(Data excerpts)
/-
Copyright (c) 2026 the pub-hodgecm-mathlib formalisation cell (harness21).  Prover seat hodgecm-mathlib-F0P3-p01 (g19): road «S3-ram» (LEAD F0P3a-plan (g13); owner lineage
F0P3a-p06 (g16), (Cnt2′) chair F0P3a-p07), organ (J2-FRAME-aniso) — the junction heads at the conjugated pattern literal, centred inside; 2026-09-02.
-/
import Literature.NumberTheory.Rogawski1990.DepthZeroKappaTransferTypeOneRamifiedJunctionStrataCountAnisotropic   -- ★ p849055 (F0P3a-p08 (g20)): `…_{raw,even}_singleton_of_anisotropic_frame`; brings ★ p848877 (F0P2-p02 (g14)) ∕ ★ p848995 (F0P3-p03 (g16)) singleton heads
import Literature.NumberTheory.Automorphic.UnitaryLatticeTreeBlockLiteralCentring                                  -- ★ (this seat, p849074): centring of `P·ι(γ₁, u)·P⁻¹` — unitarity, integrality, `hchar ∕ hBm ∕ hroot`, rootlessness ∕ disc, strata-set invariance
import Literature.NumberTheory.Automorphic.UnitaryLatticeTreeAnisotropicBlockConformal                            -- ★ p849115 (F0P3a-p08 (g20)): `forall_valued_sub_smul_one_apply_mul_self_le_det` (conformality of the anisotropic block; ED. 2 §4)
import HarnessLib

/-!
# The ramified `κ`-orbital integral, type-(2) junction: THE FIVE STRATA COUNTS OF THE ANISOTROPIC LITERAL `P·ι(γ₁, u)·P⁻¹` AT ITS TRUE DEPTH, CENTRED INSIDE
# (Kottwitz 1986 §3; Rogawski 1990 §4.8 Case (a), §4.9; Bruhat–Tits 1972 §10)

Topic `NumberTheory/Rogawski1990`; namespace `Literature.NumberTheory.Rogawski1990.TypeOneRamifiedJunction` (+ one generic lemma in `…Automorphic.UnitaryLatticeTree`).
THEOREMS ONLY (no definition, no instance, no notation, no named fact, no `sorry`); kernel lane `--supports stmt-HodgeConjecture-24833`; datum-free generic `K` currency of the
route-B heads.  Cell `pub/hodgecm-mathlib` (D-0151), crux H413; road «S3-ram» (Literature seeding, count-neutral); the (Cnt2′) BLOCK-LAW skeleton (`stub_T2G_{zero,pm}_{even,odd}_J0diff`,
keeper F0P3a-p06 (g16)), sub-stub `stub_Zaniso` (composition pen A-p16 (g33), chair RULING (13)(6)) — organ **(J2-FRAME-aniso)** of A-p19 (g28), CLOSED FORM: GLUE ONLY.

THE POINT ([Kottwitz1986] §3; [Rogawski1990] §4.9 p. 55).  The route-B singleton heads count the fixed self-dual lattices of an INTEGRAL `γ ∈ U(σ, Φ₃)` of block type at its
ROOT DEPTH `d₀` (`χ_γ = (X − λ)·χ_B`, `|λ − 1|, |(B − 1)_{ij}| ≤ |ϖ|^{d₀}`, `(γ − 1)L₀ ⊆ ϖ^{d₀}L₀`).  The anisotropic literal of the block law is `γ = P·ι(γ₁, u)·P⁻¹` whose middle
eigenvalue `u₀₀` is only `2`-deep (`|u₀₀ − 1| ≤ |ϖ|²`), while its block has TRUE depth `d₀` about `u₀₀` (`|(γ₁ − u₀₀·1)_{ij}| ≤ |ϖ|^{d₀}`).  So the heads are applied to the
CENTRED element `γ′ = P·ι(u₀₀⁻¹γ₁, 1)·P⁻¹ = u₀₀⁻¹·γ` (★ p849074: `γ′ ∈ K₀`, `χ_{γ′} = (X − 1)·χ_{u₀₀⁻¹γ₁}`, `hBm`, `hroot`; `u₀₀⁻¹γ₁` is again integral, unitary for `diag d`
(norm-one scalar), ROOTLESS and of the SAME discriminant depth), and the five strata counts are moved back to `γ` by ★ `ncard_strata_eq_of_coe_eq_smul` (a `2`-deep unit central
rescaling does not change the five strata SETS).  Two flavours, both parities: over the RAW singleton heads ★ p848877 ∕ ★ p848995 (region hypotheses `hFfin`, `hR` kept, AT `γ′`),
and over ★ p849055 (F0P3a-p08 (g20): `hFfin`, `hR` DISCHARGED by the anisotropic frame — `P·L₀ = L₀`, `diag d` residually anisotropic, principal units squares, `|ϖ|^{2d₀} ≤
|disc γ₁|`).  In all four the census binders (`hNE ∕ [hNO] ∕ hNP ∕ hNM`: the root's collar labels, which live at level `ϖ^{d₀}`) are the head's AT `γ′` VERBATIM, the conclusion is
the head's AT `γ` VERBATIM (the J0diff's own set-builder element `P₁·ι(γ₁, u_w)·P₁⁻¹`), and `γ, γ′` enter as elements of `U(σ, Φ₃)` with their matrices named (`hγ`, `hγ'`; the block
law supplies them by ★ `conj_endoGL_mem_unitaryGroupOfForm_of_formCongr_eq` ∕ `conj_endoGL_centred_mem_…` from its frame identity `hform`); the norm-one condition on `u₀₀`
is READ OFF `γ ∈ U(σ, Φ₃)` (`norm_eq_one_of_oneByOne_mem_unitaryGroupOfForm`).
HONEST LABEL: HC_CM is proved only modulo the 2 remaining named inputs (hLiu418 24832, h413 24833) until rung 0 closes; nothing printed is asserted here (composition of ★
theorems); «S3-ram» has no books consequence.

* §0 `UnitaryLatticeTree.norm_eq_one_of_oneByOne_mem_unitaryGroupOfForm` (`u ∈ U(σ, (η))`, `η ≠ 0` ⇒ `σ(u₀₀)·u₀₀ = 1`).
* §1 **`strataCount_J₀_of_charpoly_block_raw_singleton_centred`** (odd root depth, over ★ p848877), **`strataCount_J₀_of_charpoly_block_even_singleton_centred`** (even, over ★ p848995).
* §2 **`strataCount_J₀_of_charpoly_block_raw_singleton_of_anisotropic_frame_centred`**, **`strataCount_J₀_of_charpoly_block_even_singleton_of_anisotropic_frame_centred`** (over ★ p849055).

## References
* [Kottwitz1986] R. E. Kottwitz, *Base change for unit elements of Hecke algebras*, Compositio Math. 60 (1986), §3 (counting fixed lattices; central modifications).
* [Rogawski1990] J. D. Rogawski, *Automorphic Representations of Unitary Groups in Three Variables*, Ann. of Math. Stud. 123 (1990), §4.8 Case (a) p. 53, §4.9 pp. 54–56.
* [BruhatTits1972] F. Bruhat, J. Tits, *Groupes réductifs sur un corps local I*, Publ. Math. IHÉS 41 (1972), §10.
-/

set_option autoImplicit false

**PROBLEM REQUIREMENTS:**
Type out the whole of the data again, exactly as shown.

**WRITTEN ANSWER:**
/-
Copyright (c) 2026 the pub-hodgecm-mathlib formalisation cell (harness21).  Prover seat hodgecm-mathlib-F0P3-p01 (g19): road «S3-ram» (LEAD F0P3a-plan (g13); owner lineage
F0P3a-p06 (g16), (Cnt2′) chair F0P3a-p07), organ (J2-FRAME-aniso) — the junction heads at the conjugated pattern literal, centred inside; 2026-09-02.
-/
import Literature.NumberTheory.Rogawski1990.DepthZeroKappaTransferTypeOneRamifiedJunctionStrataCountAnisotropic   -- ★ p849055 (F0P3a-p08 (g20)): `…_{raw,even}_singleton_of_anisotropic_frame`; brings ★ p848877 (F0P2-p02 (g14)) ∕ ★ p848995 (F0P3-p03 (g16)) singleton heads
import Literature.NumberTheory.Automorphic.UnitaryLatticeTreeBlockLiteralCentring                                  -- ★ (this seat, p849074): centring of `P·ι(γ₁, u)·P⁻¹` — unitarity, integrality, `hchar ∕ hBm ∕ hroot`, rootlessness ∕ disc, strata-set invariance
import Literature.NumberTheory.Automorphic.UnitaryLatticeTreeAnisotropicBlockConformal                            -- ★ p849115 (F0P3a-p08 (g20)): `forall_valued_sub_smul_one_apply_mul_self_le_det` (conformality of the anisotropic block; ED. 2 §4)
import HarnessLib

/-!
# The ramified `κ`-orbital integral, type-(2) junction: THE FIVE STRATA COUNTS OF THE ANISOTROPIC LITERAL `P·ι(γ₁, u)·P⁻¹` AT ITS TRUE DEPTH, CENTRED INSIDE
# (Kottwitz 1986 §3; Rogawski 1990 §4.8 Case (a), §4.9; Bruhat–Tits 1972 §10)

Topic `NumberTheory/Rogawski1990`; namespace `Literature.NumberTheory.Rogawski1990.TypeOneRamifiedJunction` (+ one generic lemma in `…Automorphic.UnitaryLatticeTree`).
THEOREMS ONLY (no definition, no instance, no notation, no named fact, no `sorry`); kernel lane `--supports stmt-HodgeConjecture-24833`; datum-free generic `K` currency of the
route-B heads.  Cell `pub/hodgecm-mathlib` (D-0151), crux H413; road «S3-ram» (Literature seeding, count-neutral); the (Cnt2′) BLOCK-LAW skeleton (`stub_T2G_{zero,pm}_{even,odd}_J0diff`,
keeper F0P3a-p06 (g16)), sub-stub `stub_Zaniso` (composition pen A-p16 (g33), chair RULING (13)(6)) — organ **(J2-FRAME-aniso)** of A-p19 (g28), CLOSED FORM: GLUE ONLY.

THE POINT ([Kottwitz1986] §3; [Rogawski1990] §4.9 p. 55).  The route-B singleton heads count the fixed self-dual lattices of an INTEGRAL `γ ∈ U(σ, Φ₃)` of block type at its
ROOT DEPTH `d₀` (`χ_γ = (X − λ)·χ_B`, `|λ − 1|, |(B − 1)_{ij}| ≤ |ϖ|^{d₀}`, `(γ − 1)L₀ ⊆ ϖ^{d₀}L₀`).  The anisotropic literal of the block law is `γ = P·ι(γ₁, u)·P⁻¹` whose middle
eigenvalue `u₀₀` is only `2`-deep (`|u₀₀ − 1| ≤ |ϖ|²`), while its block has TRUE depth `d₀` about `u₀₀` (`|(γ₁ − u₀₀·1)_{ij}| ≤ |ϖ|^{d₀}`).  So the heads are applied to the
CENTRED element `γ′ = P·ι(u₀₀⁻¹γ₁, 1)·P⁻¹ = u₀₀⁻¹·γ` (★ p849074: `γ′ ∈ K₀`, `χ_{γ′} = (X − 1)·χ_{u₀₀⁻¹γ₁}`, `hBm`, `hroot`; `u₀₀⁻¹γ₁` is again integral, unitary for `diag d`
(norm-one scalar), ROOTLESS and of the SAME discriminant depth), and the five strata counts are moved back to `γ` by ★ `ncard_strata_eq_of_coe_eq_smul` (a `2`-deep unit central
rescaling does not change the five strata SETS).  Two flavours, both parities: over the RAW singleton heads ★ p848877 ∕ ★ p848995 (region hypotheses `hFfin`, `hR` kept, AT `γ′`),
and over ★ p849055 (F0P3a-p08 (g20): `hFfin`, `hR` DISCHARGED by the anisotropic frame — `P·L₀ = L₀`, `diag d` residually anisotropic, principal units squares, `|ϖ|^{2d₀} ≤
|disc γ₁|`).  In all four the census binders (`hNE ∕ [hNO] ∕ hNP ∕ hNM`: the root's collar labels, which live at level `ϖ^{d₀}`) are the head's AT `γ′` VERBATIM, the conclusion is
the head's AT `γ` VERBATIM (the J0diff's own set-builder element `P₁·ι(γ₁, u_w)·P₁⁻¹`), and `γ, γ′` enter as elements of `U(σ, Φ₃)` with their matrices named (`hγ`, `hγ'`; the block
law supplies them by ★ `conj_endoGL_mem_unitaryGroupOfForm_of_formCongr_eq` ∕ `conj_endoGL_centred_mem_…` from its frame identity `hform`); the norm-one condition on `u₀₀`
is READ OFF `γ ∈ U(σ, Φ₃)` (`norm_eq_one_of_oneByOne_mem_unitaryGroupOfForm`).
HONEST LABEL: HC_CM is proved only modulo the 2 remaining named inputs (hLiu418 24832, h413 24833) until rung 0 closes; nothing printed is asserted here (composition of ★
theorems); «S3-ram» has no books consequence.

* §0 `UnitaryLatticeTree.norm_eq_one_of_oneByOne_mem_unitaryGroupOfForm` (`u ∈ U(σ, (η))`, `η ≠ 0` ⇒ `σ(u₀₀)·u₀₀ = 1`).
* §1 **`strataCount_J₀_of_charpoly_block_raw_singleton_centred`** (odd root depth, over ★ p848877), **`strataCount_J₀_of_charpoly_block_even_singleton_centred`** (even, over ★ p848995).
* §2 **`strataCount_J₀_of_charpoly_block_raw_singleton_of_anisotropic_frame_centred`**, **`strataCount_J₀_of_charpoly_block_even_singleton_of_anisotropic_frame_centred`** (over ★ p849055).

## References
* [Kottwitz1986] R. E. Kottwitz, *Base change for unit elements of Hecke algebras*, Compositio Math. 60 (1986), §3 (counting fixed lattices; central modifications).
* [Rogawski1990] J. D. Rogawski, *Automorphic Representations of Unitary Groups in Three Variables*, Ann. of Math. Stud. 123 (1990), §4.8 Case (a) p. 53, §4.9 pp. 54–56.
* [BruhatTits1972] F. Bruhat, J. Tits, *Groupes réductifs sur un corps local I*, Publ. Math. IHÉS 41 (1972), §10.
-/

set_option autoImplicit false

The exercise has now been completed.